Betty labored at home for two days before she realized something was terribly wrong with her labor. To reach the nearest hospital, she traveled from her island by boat for three hours. Her baby did not survive, and Betty was left with obstetric fistula.
Back in 2010, Betty Mazimbi started going into labor in her home village of Tongwa in Mpulungu district. She was in labor at home for two days because there was no clinic or hospital nearby. When she realized she wouldn’t be able to deliver, she was transported to a boat, as Togwa is an island, and someone paddled her for three hours to get her to a hospital.
Once at Mbala Hospital, Betty, 26, stayed for another two days, but still was unable to deliver. The doctors at the hospital even cut through her vagina in an effort to deliver the baby. The baby was delivered but he had already died. She said she was in so much pain that she didn’t even get to see the baby and remembers very little from that time period – whether the baby was big or small or any of its features.
After the baby was born, she developed fistula. Like many women, the condition led to isolation and Betty’s first husband left her, though she had since remarried.
She learned about the Fistula Foundation through a local woman who knew about fistula and the foundation thanks to the Fistula Foundation’s outreach efforts via a local radio programs. The woman shared the information with Betty and soon she was in communication with the foundation. When it was confirmed she had fistula, she traveled by boat once again to Mpulungu.

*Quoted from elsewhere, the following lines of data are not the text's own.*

/-- **The joint eigenclasses of character `(x + yμ)^N`, `μ = ±i√d`, in degree `N` form a LINE when `b₁(A) = 2N`** (any parity of
`N`; the tree's `finrank_pullbackEigenclasses_pow_eq_one` is the case `N = 2n`, same proof). [cite: vanGeemen1994HodgeAV, 4.9 and proof of Thm. 6.12] -/
theorem finrank_pullbackEigenclasses_pow_eq_one_anyDegree {N d : ℕ} {A : AbelianVariety ℂ}
    (hΛ : HasExteriorCohomologyH1 ℂ (Motives.ComplexPoints A.X))
    (hb₁ : Module.finrank ℂ (complexBetti A.X 1) = 2 * N) (hd : 0 < d) {φ : A ⟶ A}
    (hφ : φ ≫ φ = -(d • 𝟙 A)) {mu : ℂ}
    (hmu : mu = Complex.I * (Real.sqrt d : ℂ) ∨ mu = -(Complex.I * (Real.sqrt d : ℂ))) :
    Module.finrank ℂ (pullbackEigenclasses A φ (N)
      fun x y => ((x : ℂ) + (y : ℂ) * mu) ^ (N)) = 1 := by
  classical
  haveI := finite_complexBetti_abelianVariety A 1
  set T := (complexBetti.map φ.hom.hom.hom 1).hom with hT
  have hmu0 : mu ≠ 0 := by
    rcases hmu with rfl | rfl
    · exact I_mul_sqrt_ne_zero hd
    · exact neg_ne_zero.mpr (I_mul_sqrt_ne_zero hd)
  -- `H¹ = V_mu ⊕ V_{-mu}`, both of dimension `2n`
  have hps : Module.finrank ℂ (Module.End.eigenspace T (Complex.I * (Real.sqrt d : ℂ))) = N := by
    have h := two_mul_finrank_eigenspace_eq hd hφ
    rw [hb₁] at h
    change 2 * Module.finrank ℂ (Module.End.eigenspace T (Complex.I * (Real.sqrt d : ℂ))) =
      2 * (N) at h
    omega
  have hqs : Module.finrank ℂ (Module.End.eigenspace T (-(Complex.I * (Real.sqrt d : ℂ)))) = N := by
    have h := finrank_eigenspace_eq_finrank_eigenspace_neg hd hφ
    change Module.finrank ℂ (Module.End.eigenspace T (Complex.I * (Real.sqrt d : ℂ))) =
      Module.finrank ℂ (Module.End.eigenspace T (-(Complex.I * (Real.sqrt d : ℂ)))) at h
    rw [← h, hps]
  have hcompl : IsCompl (Module.End.eigenspace T mu) (Module.End.eigenspace T (-mu)) := by
    rcases hmu with rfl | rfl
    · exact isCompl_eigenspace_eigenspace_neg hd hφ
    · rw [neg_neg]; exact (isCompl_eigenspace_eigenspace_neg hd hφ).symm
  have hp : Module.finrank ℂ (Module.End.eigenspace T mu) = N := by
    rcases hmu with rfl | rfl
    · exact hps
    · exact hqs
  have hq : Module.finrank ℂ (Module.End.eigenspace T (-mu)) = N := by
    rcases hmu with rfl | rfl
    · exact hqs
    · rw [neg_neg]; exact hps
  -- an eigenbasis of `H¹`, the `mu`-vectors first
  let bp := Module.finBasisOfFinrankEq ℂ (Module.End.eigenspace T mu) hp
  let bm := Module.finBasisOfFinrankEq ℂ (Module.End.eigenspace T (-mu)) hq
  let b₀ : Module.Basis (Fin (N) ⊕ Fin (N)) ℂ (complexBetti A.X 1) :=
    (bp.prod bm).map (Submodule.prodEquivOfIsCompl _ _ hcompl)
  let b : Module.Basis (Fin (N + N)) ℂ (complexBetti A.X 1) := b₀.reindex finSumFinEquiv
  let lam : Fin (N + N) → ℂ := fun i =>
    Sum.elim (fun _ => mu) (fun _ => -mu) (finSumFinEquiv.symm i)
  have hlam : ∀ i, lam i = mu ∨ lam i = -mu := fun i => by
    change Sum.elim (fun _ => mu) (fun _ => -mu) (finSumFinEquiv.symm i) = mu ∨
      Sum.elim (fun _ => mu) (fun _ => -mu) (finSumFinEquiv.symm i) = -mu
    rcases finSumFinEquiv.symm i with k | k
    · exact Or.inl rfl
    · exact Or.inr rfl
  have hb_mem : ∀ i, b i ∈ Module.End.eigenspace T (lam i) := by
    intro i
    rw [Module.Basis.reindex_apply]
    change b₀ (finSumFinEquiv.symm i) ∈
      Module.End.eigenspace T (Sum.elim (fun _ => mu) (fun _ => -mu) (finSumFinEquiv.symm i))
    rcases finSumFinEquiv.symm i with k | k
    · simp only [Sum.elim_inl, b₀, Module.Basis.map_apply, Module.Basis.prod_apply, Function.comp_apply,
        LinearMap.inl_apply, Submodule.coe_prodEquivOfIsCompl', Submodule.coe_zero, add_zero]
      exact (bp k).2
    · simp only [Sum.elim_inr, b₀, Module.Basis.map_apply, Module.Basis.prod_apply, Function.comp_apply,
        LinearMap.inr_apply, Submodule.coe_prodEquivOfIsCompl', Submodule.coe_zero, zero_add]
      exact (bm k).2
  -- the wedge basis of `H²ⁿ` and the action of the test endomorphisms on it
  let Bw : Module.Basis (Set.powersetCard (Fin (N + N)) (N)) ℂ (complexBetti A.X (N)) :=
    (b.exteriorPower (N)).map (hΛ.equiv (N))
  have hBw : ∀ S, Bw S = cupPowOne ℂ (Motives.ComplexPoints A.X) (N)
      (b ∘ (Set.powersetCard.ofFinEmbEquiv.symm S)) := by
    intro S
    change hΛ.equiv (N) ((b.exteriorPower (N)) S) = _
    rw [exteriorPower.basis_apply, HasExteriorCohomologyH1.equiv_apply, exteriorPower.ιMulti_family,
      wedgeToCup_ιMulti]
  have hact : ∀ (p : ℕ × ℕ) (S : Set.powersetCard (Fin (N + N)) (N)),
      (complexBetti.map (p.1 • 𝟙 A + p.2 • φ).hom.hom.hom (N)).hom (Bw S) =
        (∏ i : Fin (N), ((p.1 : ℂ) + (p.2 : ℂ) * lam (Set.powersetCard.ofFinEmbEquiv.symm S i))) •
          Bw S := by
    rintro ⟨x, y⟩ S
    rw [hBw]
    change singularCohomology.map ℂ ℂ
      (Motives.AlgPoints.mapContinuous (L := ℂ) (x • 𝟙 A + y • φ).hom.hom.hom) (N)
        (cupPowOne ℂ _ (N) _) = _
    rw [map_cupPowOne]
    have e : (fun i => singularCohomology.map ℂ ℂ
        (Motives.AlgPoints.mapContinuous (L := ℂ) (x • 𝟙 A + y • φ).hom.hom.hom) 1
          ((b ∘ (Set.powersetCard.ofFinEmbEquiv.symm S)) i)) =
        fun i => ((x : ℂ) + (y : ℂ) * lam (Set.powersetCard.ofFinEmbEquiv.symm S i)) •
          (b ∘ (Set.powersetCard.ofFinEmbEquiv.symm S)) i := by
      funext i
      exact complexBetti_map_nsmul_id_add_nsmul_one_of_mem_eigenspace (hb_mem _) x y
    rw [e, MultilinearMap.map_smul_univ]
  -- the distinguished index: the `2n` vectors of eigenvalue `mu`
  let S₀ : Set.powersetCard (Fin (N + N)) (N) :=
    Set.powersetCard.ofFinEmbEquiv (Fin.castAddOrderEmb (N))
  have hS₀ : ∀ i : Fin (N + N), i ∈ S₀ ↔ ∃ k : Fin (N), Fin.castAdd (N) k = i := by
    intro i
    rw [Set.powersetCard.mem_ofFinEmbEquiv_iff_mem_range]
    rfl
  have hlam_pos : ∀ i, i ∈ S₀ → lam i = mu := by
    intro i hi
    obtain ⟨k, rfl⟩ := (hS₀ i).1 hi
    change Sum.elim (fun _ => mu) (fun _ => -mu) (finSumFinEquiv.symm (Fin.castAdd (N) k)) = mu
    rw [finSumFinEquiv_symm_apply_castAdd, Sum.elim_inl]
  have hlam_neg : ∀ i, i ∉ S₀ → lam i = -mu := by
    intro i hi
    change Sum.elim (fun _ => mu) (fun _ => -mu) (finSumFinEquiv.symm i) = -mu
    generalize hj : finSumFinEquiv.symm i = j
    rcases j with k | k
    · exfalso
      refine hi ((hS₀ i).2 ⟨k, ?_⟩)
      rw [← finSumFinEquiv_apply_left, ← hj, Equiv.apply_symm_apply]
    · rfl
  -- the characters `∏ (x + y λᵢ)` match `(x + ymu)²ⁿ` only at `S₀`
  have hχ : ∀ S : Set.powersetCard (Fin (N + N)) (N),
      ((fun p : ℕ × ℕ => ∏ i : Fin (N),
          ((p.1 : ℂ) + (p.2 : ℂ) * lam (Set.powersetCard.ofFinEmbEquiv.symm S i))) =
        fun p : ℕ × ℕ => ((p.1 : ℂ) + (p.2 : ℂ) * mu) ^ (N)) ↔ S = S₀ := by
    intro S
    constructor
    · intro h
      by_contra hne
      obtain ⟨i, hiS, hiS₀⟩ := (Set.powersetCard.exists_mem_notMem_iff_ne S S₀).1 hne
      obtain ⟨k₀, hk₀⟩ : i ∈ Set.range (Set.powersetCard.ofFinEmbEquiv.symm S) :=
        (Set.powersetCard.mem_range_ofFinEmbEquiv_symm_iff_mem S i).2 hiS
      have hneg : ∃ k, (lam ∘ Set.powersetCard.ofFinEmbEquiv.symm S) k = -mu :=
        ⟨k₀, by rw [Function.comp_apply, hk₀]; exact hlam_neg i hiS₀⟩
      obtain ⟨x, y, hxy⟩ := exists_prod_natCast_add_mul_ne_pow hmu0
        (lam ∘ Set.powersetCard.ofFinEmbEquiv.symm S) (fun k => hlam _) hneg
      exact hxy (congrFun h (x, y))
    · rintro rfl
      funext p
      rw [Finset.prod_congr rfl (fun i _ => by
        rw [hlam_pos _ ((Set.powersetCard.mem_range_ofFinEmbEquiv_symm_iff_mem S₀ _).1 ⟨i, rfl⟩)]),
        Finset.prod_const, Finset.card_univ, Fintype.card_fin]
  -- the joint eigenclass space is the line through `Bw S₀`
  have key : (pullbackEigenclasses A φ (N) fun x y => ((x : ℂ) + (y : ℂ) * mu) ^ (N)) =
      ℂ ∙ Bw S₀ := by
    ext c
    rw [mem_pullbackEigenclasses_iff]
    have hiff := forall_apply_eq_smul_iff_mem_span_singleton (P := ℕ × ℕ) Bw
      (fun p => (complexBetti.map (p.1 • 𝟙 A + p.2 • φ).hom.hom.hom (N)).hom)
      (fun S p => ∏ i : Fin (N),
        ((p.1 : ℂ) + (p.2 : ℂ) * lam (Set.powersetCard.ofFinEmbEquiv.symm S i)))
      hact (fun p => ((p.1 : ℂ) + (p.2 : ℂ) * mu) ^ (N)) S₀ hχ c
    rw [← hiff]
    exact ⟨fun h p => h p.1 p.2, fun h x y => h (x, y)⟩
  rw [key, finrank_span_singleton (Bw.ne_zero S₀)]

She then got the bus ticket covered to come to Mpika for life-changing surgery.
She was among more than 30 women who the Fistula Foundation operated on during a weeklong surgical outreach at Chilonga Mission Hospital in Mpika
Betty says fistula is a very sad situation. She has to find ways to clean her pads, and sometimes she even had to wear a diaper to keep the urine and feces from flowing. If not, the urine will just leak, she said. Betty has one other child.
She found herself isolated because of the ailment, so she’s very thankful she’s getting treatment with the Fistula Foundation.